Indian Prime Minister Narendra Modi has accepted an invitation to make his first official visit to rival Pakistan next year. He and his counterpart Nawaz Sharif announced the move at the BRICS summit in Russia.

https://p.dw.com/p/1Fw93
Indien Narendra Modi trifft Nawaz Sharif in Neu-Dheli 26.05.2014
Image: Reuters

Indian broadcaster NDTV said Sharif and Modi held talks, focused on the 2008 Mumbai terrorist attacks, for an hour on Friday on the fringe of the summit in Ufa, Russia.

It said India had agreed to send more evidential voice recordings against suspects held in Pakistan for their alleged roles in the attacks on Mumbai, India's commercial hub.

In the past, Pakistan has reacted to Indian accusations of being slow to prosecute the alleged mastermind Zaki-ur-Rehman Lakhvi by saying India had failed to submit strong evidence.

Officials at the summit said voice samples of suspects who gave instructions from Pakistan on the phone to the 10 terrorists who fanned across Mumbai would be sent to Pakistan, NDTV said. The 2008 Mumbai attacks claimed 166 lives.

Encounter on fringe of summit

The Press Trust of India news agency said the two leaders' encounter - their first in over a year - occurred during a dinner hosted by Russian President Vladimir Putin at the summit of the BRICS group of emerging powers.

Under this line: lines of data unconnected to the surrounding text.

import Summits.AnomalousDissipation.AnomalousDissipation.Theses.TameRoughRigidity
import Summits.AnomalousDissipation.AnomalousDissipation.Theorems.GPStatisticalRigidity.Negative.LoadBearing
import Summits.AnomalousDissipation.AnomalousDissipation.Theorems.GPStatisticalRigidity.Negative.IntegrableRedundant
import Summits.AnomalousDissipation.AnomalousDissipation.Theorems.GPStatisticalRigidity.Negative.EulerSSS

/-!
# `TameRoughRigidity.TameToRough` (stmt-AnomalousDissipation-18401) is exactly the residual of the target
# modulo the other two cruxes — negative side (refutability analysis)

Refuter crux-attack at birth (`refuter-rattack-stmt-AnomalousDissipation-18401-0`, 2026-08-17). Kernel-checked
LOGICAL STRUCTURE of the crux R = `TameToRough` (conditional Onsager calibration) inside its route
(N = `GPEulerCoercive`, K = `TameClosure`, X = `GPStatisticalRigidity`); nothing here asserts a Theses statement.

* `tameGap_iff` — the ANTECEDENT of R (a positive cylindrical-defect gap on every tame class `(E, G₁)` of
  probability measures on `H`) is EQUIVALENT to `N ∧ K`: a stationary statistical solution of Euler forced by
  `f_GP` is a tame measure with defect `0` at its own level (gap ⇒ N, via `exactEulerStatistics_of_sss`); under the
  gap the hypothesis of K is contradictory (gap ⇒ K vacuously); N ∧ K ⇒ gap is the planner's contraposition.
* `tameToRough_iff_imp` — hence **R ↔ (N → K → X)**: R carries exactly the content of X that N ∧ K do not
  (→ is the route's RigiditySplit, patching `δ₀' = min δ₀ (r/2)`; ← because X implies R's conclusion with any
  threshold, e.g. `G₁ = 0`). In particular the enstrophy-threshold clause `ofReal G₁ ≤ ensembleEnstrophy μ` of R is
  logically idle given the antecedent (a free WLOG for the prover).
* `not_tameToRough_iff` — **¬R ↔ (N ∧ K ∧ ¬X)**: an unconditional refutation of R is a PROOF of N (no stationary
  Euler statistics of `f_GP` in the FMRT class — an open existence problem, FGHV arXiv:1404.1098 §2.3) and of K
  together with a refutation of X. No cheap falsifier of R exists in principle; numerical violating families
  (mollified dodgers with `R√G → 0`) are evidence against X only.
-/

noncomputable section

open MeasureTheory UnitAddTorus
open scoped InnerProductSpace ENNReal

set_option linter.dupNamespace false

namespace Summit.AnomalousDissipation.AnomalousDissipation.Theorems.TameToRough.Negative

open Literature.Analysis.FunctionSpaces Literature.Analysis.FluidPDE
open Summit.AnomalousDissipation.AnomalousDissipation.Theses.TameRoughRigidity
open Summit.AnomalousDissipation.AnomalousDissipation.Theorems.GPStatisticalRigidity.Negative

/-- **The tame defect gap is exactly N ∧ K.** The left side is the antecedent of `TameToRough` at the pinned force
(`DefectLE` of `GPStatisticalRigidity.Negative.LoadBearing` is its defect clause verbatim). -/
theorem tameGap_iff :
    (∀ E G₁ : ℝ, ∃ r : ℝ, 0 < r ∧ ∀ μ : Measure (Torus.energySpace (Fin 3)), IsProbabilityMeasure μ →
      Integrable (fun v : Torus.energySpace (Fin 3) => ‖v‖ ^ 2) μ → Torus.ensembleEnergy μ ≤ E →
        Torus.ensembleEnstrophy μ ≤ ENNReal.ofReal G₁ → ¬ DefectLE gpForce μ r) ↔
    (GPEulerCoercive ∧ TameClosure) := by
  constructor
  · intro hg
    constructor
    · -- gap ⇒ N: an Euler SSS of f_GP is tame and exact at its own level (E, G)
      intro f hf μ hsss
      subst hf
      have hex := exactEulerStatistics_of_sss hsss
      obtain ⟨r, hr, hgap⟩ := hg (Torus.ensembleEnergy μ) (Torus.ensembleEnstrophy μ).toReal
      refine hgap μ hex.1 hex.2.1 le_rfl ?_ (defectLE_of_exact hex hr.le)
      rw [ENNReal.ofReal_toReal hex.2.2.1.ne]
    · -- gap ⇒ K vacuously: K's near-exact tame family at (E, G₁) contradicts the gap r(E, G₁)
      intro f hf E G₁ hnear
      subst hf
      obtain ⟨r, hr, hgap⟩ := hg E G₁
      obtain ⟨μ, hp, hi, hE, hG, hdef⟩ := hnear r hr
      exact absurd hdef (hgap μ hp hi hE hG)
  · -- N ∧ K ⇒ gap (contraposition of the closure lemma; route file `closes`, step (1))
    rintro ⟨h₁, h₂⟩ E' G₁
    by_contra hcon
    push Not at hcon
    obtain ⟨μ, hμ, -⟩ := h₂ gpForce rfl E' G₁ (fun r hr => by
      obtain ⟨μ, hp, hi, hE, hG, hd⟩ := hcon r hr
      exact ⟨μ, hp, hi, hE, hG, hd⟩)
    exact h₁ gpForce rfl μ hμ

/-- **R ↔ (N → K → X)**: the crux is exactly the target conditioned on the other two cruxes. -/
theorem tameToRough_iff_imp : TameToRough ↔ (GPEulerCoercive → TameClosure → GPStatisticalRigidity) := by
  constructor
  · -- the route's RigiditySplit: N ∧ K give the gap; R gives (G₁, c, δ₀); patch with δ₀' = min δ₀ (r/2)
    intro h₃ h₁ h₂ f hf E
    subst hf
    have gap := tameGap_iff.2 ⟨h₁, h₂⟩
    obtain ⟨G₁, c, δ₀, hc, hδ₀, hrough⟩ := h₃ gpForce rfl gap E
    obtain ⟨r, hr, hgap⟩ := gap E G₁
    refine ⟨c, min δ₀ (r / 2), hc, lt_min hδ₀ (by linarith), ?_⟩
    intro μ hprob hint hE hfin hshell R hR0 hRle hdef
    by_cases hcase : ENNReal.ofReal G₁ ≤ Torus.ensembleEnstrophy μ
    · exact hrough μ hprob hint hE hfin hcase hshell R hR0 (hRle.trans (min_le_left _ _)) hdef
    · exfalso
      refine hgap μ hprob hint hE (not_le.mp hcase).le ?_
      intro Φ
      obtain ⟨hi, hb⟩ := hdef Φ
      refine ⟨hi, hb.trans ?_⟩
      have hRr : R ≤ r := hRle.trans ((min_le_right _ _).trans (by linarith))
      exact mul_le_mul_of_nonneg_right hRr (Real.sqrt_nonneg _)
  · -- conversely: under the gap N and K hold, so X holds, and X gives R's conclusion with threshold G₁ = 0
    intro h f hf gap E
    subst hf
    obtain ⟨hN, hK⟩ := tameGap_iff.1 gap
    obtain ⟨c, δ₀, hc, hδ₀, hrig⟩ := h hN hK gpForce rfl E
    exact ⟨0, c, δ₀, hc, hδ₀, fun μ hp hi hE hfin _ hshell R hR0 hRδ hdef => hrig μ hp hi hE hfin hshell R hR0 hRδ hdef⟩

/-- **¬R ↔ (N ∧ K ∧ ¬X)**: refuting the crux means proving N and K and refuting the target. -/
theorem not_tameToRough_iff : ¬ TameToRough ↔ (GPEulerCoercive ∧ TameClosure ∧ ¬ GPStatisticalRigidity) := by
  rw [tameToRough_iff_imp]
  tauto

end Summit.AnomalousDissipation.AnomalousDissipation.Theorems.TameToRough.Negative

Modi and Sharif first met in May last year (pictured above) when the Pakistani leader attended Modi's swearing-in ceremony.

Relations between the nuclear-armed neighbors had also remained cool over border skirmishes in the disputed Kashmir region.

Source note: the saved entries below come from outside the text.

import Mathlib
import Summits.Ventures.PercRepro2.SwOutCrossJunctionSwG

/-!
# An instance of Theorem A_cross for two components: a cross edge and a single dropped vertex at
one junction (blind cell PercRepro2, night-4 g25, 2026-08-28; proofs/NIGHT4-G25.md §5)

The graph `crossEx2` on `Fin 8` (`l = 0`, `h = 1`, `o = 2`, the junction `u = 3`, the dropped
vertices `p₁ = 4`, `p₂ = 5` joined by the CROSS EDGE `p₁p₂`, the single dropped vertex `p₃ = 6`,
the u-arm `x = 7`) with the eleven edges `hx, ux, up₁, up₂, up₃, p₁p₂, xl, p₁l, p₂l, p₃l, ol`.
The dropped vertices form TWO components along the cross-edge graph `⊤ ⊕g ⊤` on
`Fin 2 ⊕ Fin 1`; the cross junction of one component (g24) does not apply (the cross graph is
disconnected), Theorem A_sev does not (the cross edge `p₁p₂`); the two-component theorem does:
**row (SW) holds** (`sw_crossEx2`) by `sw_of_crossJunction₂`.
-/

namespace Summit.Ventures.PercRepro2

namespace CrossArm

open Hull LocRows

open scoped Classical

/-- The two-component junction: `l = 0`, `h = 1`, `o = 2`, `u = 3`, `p₁ = 4`, `p₂ = 5`, `p₃ = 6`,
`x = 7`. -/
def crossEx2 : Fin 11 → Sym2 (Fin 8)
  | 0 => s(1, 7) | 1 => s(3, 7) | 2 => s(3, 4) | 3 => s(3, 5) | 4 => s(3, 6) | 5 => s(4, 5)
  | 6 => s(7, 0) | 7 => s(4, 0) | 8 => s(5, 0) | 9 => s(6, 0) | 10 => s(2, 0)

/-- The three dropped vertices: the component `{p₁, p₂}` and the single `p₃`. -/
def crossEx2P : Fin 2 ⊕ Fin 1 → Fin 8 := Sum.elim ![4, 5] ![6]

/-- The cross-edge graph: the edge `p₁p₂`, nothing at `p₃`. -/
abbrev crossEx2G : SimpleGraph (Fin 2 ⊕ Fin 1) := (⊤ : SimpleGraph (Fin 2)) ⊕g (⊤ : SimpleGraph (Fin 1))

/-- An edge with no end at `c` is not an edge at `c`. -/
lemma crossEx2_no_edge_at {a b c x : Fin 8} (h : s(a, b) = s(c, x)) (ha : a ≠ c) (hb : b ≠ c) :
    False := by
  rw [Sym2.eq_iff] at h
  rcases h with ⟨h1, _⟩ | ⟨_, h2⟩
  · exact ha h1
  · exact hb h2

/-- The other end of an edge at `a`. -/
lemma crossEx2_eq_of_edge {a b x : Fin 8} (h : s(a, b) = s(a, x)) (hab : b ≠ a) : x = b := by
  rw [Sym2.eq_iff] at h
  rcases h with ⟨_, h2⟩ | ⟨h1, h2⟩
  · exact h2.symm
  · exact absurd h2 hab

/-- The values of `crossEx2P`. -/
lemma crossEx2P_apply : crossEx2P (Sum.inl 0) = 4 ∧ crossEx2P (Sum.inl 1) = 5 ∧
    crossEx2P (Sum.inr 0) = 6 := by
  simp [crossEx2P]

/-- The cross junction of `crossEx2`, with two components. -/
theorem crossEx2_junction : CrossJunction crossEx2 ({0}ᶜ) 1 3 crossEx2P crossEx2G 2 where
  hne_hu := by decide
  hne_hp := by rintro (i | i) <;> fin_cases i <;> decide
  hne_up := by rintro (i | i) <;> fin_cases i <;> decide
  p_inj := by
    rintro (i | i) (j | j) h <;> fin_cases i <;> fin_cases j <;> first | rfl | exact absurd h (by decide)
  hou := by decide
  hop := by rintro (i | i) <;> fin_cases i <;> decide
  hhU := by simp
  huU := by simp
  hpU := by rintro (i | i) <;> fin_cases i <;> simp [crossEx2P]
  hloop_h := by intro e; fin_cases e <;> decide
  hloop_u := by intro e; fin_cases e <;> decide
  hnadj := by intro e; fin_cases e <;> decide
  hnadj_p := by rintro (i | i) e <;> fin_cases i <;> fin_cases e <;> decide
  hup := by
    rintro (i | i) <;> fin_cases i
    · exact ⟨2, rfl⟩
    · exact ⟨3, rfl⟩
    · exact ⟨4, rfl⟩
  hcross := by
    rintro (i | i) (j | j) hij <;> fin_cases i <;> fin_cases j
    · exact absurd hij (SimpleGraph.irrefl _)
    · exact ⟨5, rfl⟩
    · exact ⟨5, by decide⟩
    · exact absurd hij (SimpleGraph.irrefl _)
    · exact absurd hij (SimpleGraph.not_adj_sum_inl_inr _ _)
    · exact absurd hij (SimpleGraph.not_adj_sum_inl_inr _ _)
    · exact absurd hij.symm (SimpleGraph.not_adj_sum_inl_inr _ _)
    · exact absurd hij.symm (SimpleGraph.not_adj_sum_inl_inr _ _)
    · exact absurd hij (SimpleGraph.irrefl _)
  hcross_adj := by
    rintro (i | i) (j | j) e he <;> fin_cases i <;> fin_cases j
    · exact absurd he (by revert e; decide)
    · exact SimpleGraph.sum_adj_inl.2 (by decide)
    · exact SimpleGraph.sum_adj_inl.2 (by decide)
    · exact absurd he (by revert e; decide)
    · exact absurd he (by revert e; decide)
    · exact absurd he (by revert e; decide)
    · exact absurd he (by revert e; decide)
    · exact absurd he (by revert e; decide)
    · exact absurd he (by revert e; decide)
  hcross_simple := by
    rintro (i | i) (j | j) e e' <;> revert e e' <;> fin_cases i <;> fin_cases j <;> decide
  hu_adj_h := by
    intro e x he hx
    fin_cases e <;> simp only [crossEx2] at he
    · exact (crossEx2_no_edge_at he (by decide) (by decide)).elim
    · obtain rfl := crossEx2_eq_of_edge he (by decide)
      exact ⟨0, by decide⟩
    · obtain rfl := crossEx2_eq_of_edge he (by decide)
      exact absurd crossEx2P_apply.1.symm (hx (Sum.inl 0))
    · obtain rfl := crossEx2_eq_of_edge he (by decide)
      exact absurd crossEx2P_apply.2.1.symm (hx (Sum.inl 1))
    · obtain rfl := crossEx2_eq_of_edge he (by decide)
      exact absurd crossEx2P_apply.2.2.symm (hx (Sum.inr 0))
    all_goals exact (crossEx2_no_edge_at he (by decide) (by decide)).elim
  hp_in := by
    rintro (i | i) e x he hxU <;> fin_cases i <;> simp only [crossEx2P, Sum.elim_inl, Sum.elim_inr] at he
    · -- `p₁ = 4`: the edges `up₁`, `p₁p₂`, `p₁l`
      fin_cases e <;> simp only [crossEx2] at he
      · exact (crossEx2_no_edge_at he (by decide) (by decide)).elim
      · exact (crossEx2_no_edge_at he (by decide) (by decide)).elim
      · rw [Sym2.eq_swap] at he
        obtain rfl := crossEx2_eq_of_edge he (by decide)
        exact Or.inl rfl
      · exact (crossEx2_no_edge_at he (by decide) (by decide)).elim
      · exact (crossEx2_no_edge_at he (by decide) (by decide)).elim
      · obtain rfl := crossEx2_eq_of_edge he (by decide)
        exact Or.inr ⟨Sum.inl 1, crossEx2P_apply.2.1.symm⟩
      · exact (crossEx2_no_edge_at he (by decide) (by decide)).elim
      · obtain rfl := crossEx2_eq_of_edge he (by decide)
        exact absurd hxU (by simp)
      · exact (crossEx2_no_edge_at he (by decide) (by decide)).elim
      · exact (crossEx2_no_edge_at he (by decide) (by decide)).elim
      · exact (crossEx2_no_edge_at he (by decide) (by decide)).elim
    · -- `p₂ = 5`: the edges `up₂`, `p₁p₂`, `p₂l`
      fin_cases e <;> simp only [crossEx2] at he
      · exact (crossEx2_no_edge_at he (by decide) (by decide)).elim
      · exact (crossEx2_no_edge_at he (by decide) (by decide)).elim
      · exact (crossEx2_no_edge_at he (by decide) (by decide)).elim
      · rw [Sym2.eq_swap] at he
        obtain rfl := crossEx2_eq_of_edge he (by decide)
        exact Or.inl rfl
      · exact (crossEx2_no_edge_at he (by decide) (by decide)).elim
      · rw [Sym2.eq_swap] at he
        obtain rfl := crossEx2_eq_of_edge he (by decide)
        exact Or.inr ⟨Sum.inl 0, crossEx2P_apply.1.symm⟩
      · exact (crossEx2_no_edge_at he (by decide) (by decide)).elim
      · exact (crossEx2_no_edge_at he (by decide) (by decide)).elim
      · obtain rfl := crossEx2_eq_of_edge he (by decide)
        exact absurd hxU (by simp)
      · exact (crossEx2_no_edge_at he (by decide) (by decide)).elim
      · exact (crossEx2_no_edge_at he (by decide) (by decide)).elim
    · -- `p₃ = 6`: the edges `up₃`, `p₃l`
      fin_cases e <;> simp only [crossEx2] at he
      · exact (crossEx2_no_edge_at he (by decide) (by decide)).elim
      · exact (crossEx2_no_edge_at he (by decide) (by decide)).elim
      · exact (crossEx2_no_edge_at he (by decide) (by decide)).elim
      · exact (crossEx2_no_edge_at he (by decide) (by decide)).elim
      · rw [Sym2.eq_swap] at he
        obtain rfl := crossEx2_eq_of_edge he (by decide)
        exact Or.inl rfl
      · exact (crossEx2_no_edge_at he (by decide) (by decide)).elim
      · exact (crossEx2_no_edge_at he (by decide) (by decide)).elim
      · exact (crossEx2_no_edge_at he (by decide) (by decide)).elim
      · exact (crossEx2_no_edge_at he (by decide) (by decide)).elim
      · obtain rfl := crossEx2_eq_of_edge he (by decide)
        exact absurd hxU (by simp)
      · exact (crossEx2_no_edge_at he (by decide) (by decide)).elim
  hout := by
    intro x hx hx1 hx2 hx3
    simp only [Set.mem_compl_iff, Set.mem_singleton_iff] at hx
    fin_cases x
    · exact absurd rfl hx
    · exact absurd rfl hx1
    · exact absurd rfl hx2
    · exact absurd rfl hx3
    · exact Or.inl ⟨7, 0, rfl, by simp⟩
    · exact Or.inl ⟨8, 0, rfl, by simp⟩
    · exact Or.inl ⟨9, 0, rfl, by simp⟩
    · exact Or.inl ⟨6, 0, rfl, by simp⟩

/-- The cross-edge graph of `crossEx2` is NOT connected: the one-component theorem
`sw_of_crossJunction` (g24) does not apply to it. -/
theorem crossEx2G_not_connected : ¬ crossEx2G.Connected := SimpleGraph.not_connected_sum

/-- **Row (SW) on a junction with a cross edge and a single dropped vertex** (two components). -/
theorem sw_crossEx2 : Sw crossEx2 0 1 2 :=
  sw_of_crossJunction₂ SimpleGraph.connected_top SimpleGraph.connected_top (by decide)
    crossEx2_junction

end CrossArm

end Summit.Ventures.PercRepro2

Sniper kills Indian soldier

India's army said a Pakistani sniper shot dead an Indian border guard at Baramulla in northern Kashmir on Thursday. Another soldier was killed as Indian forces retaliated, said Vishwa Bandhu, a spokesman for India's Border Security Force.

Earlier this week, the two countries had exchanged fire at a border segment near the Pakistani city of Sialkot.

India has long accused Pakistan of arming and training Kashmiri insurgents. Pakistan has denied such charges.

Since independence from British rule in 1947, India and Pakistan have fought three wars, two of them over the mostly Muslim-region of Kashmir.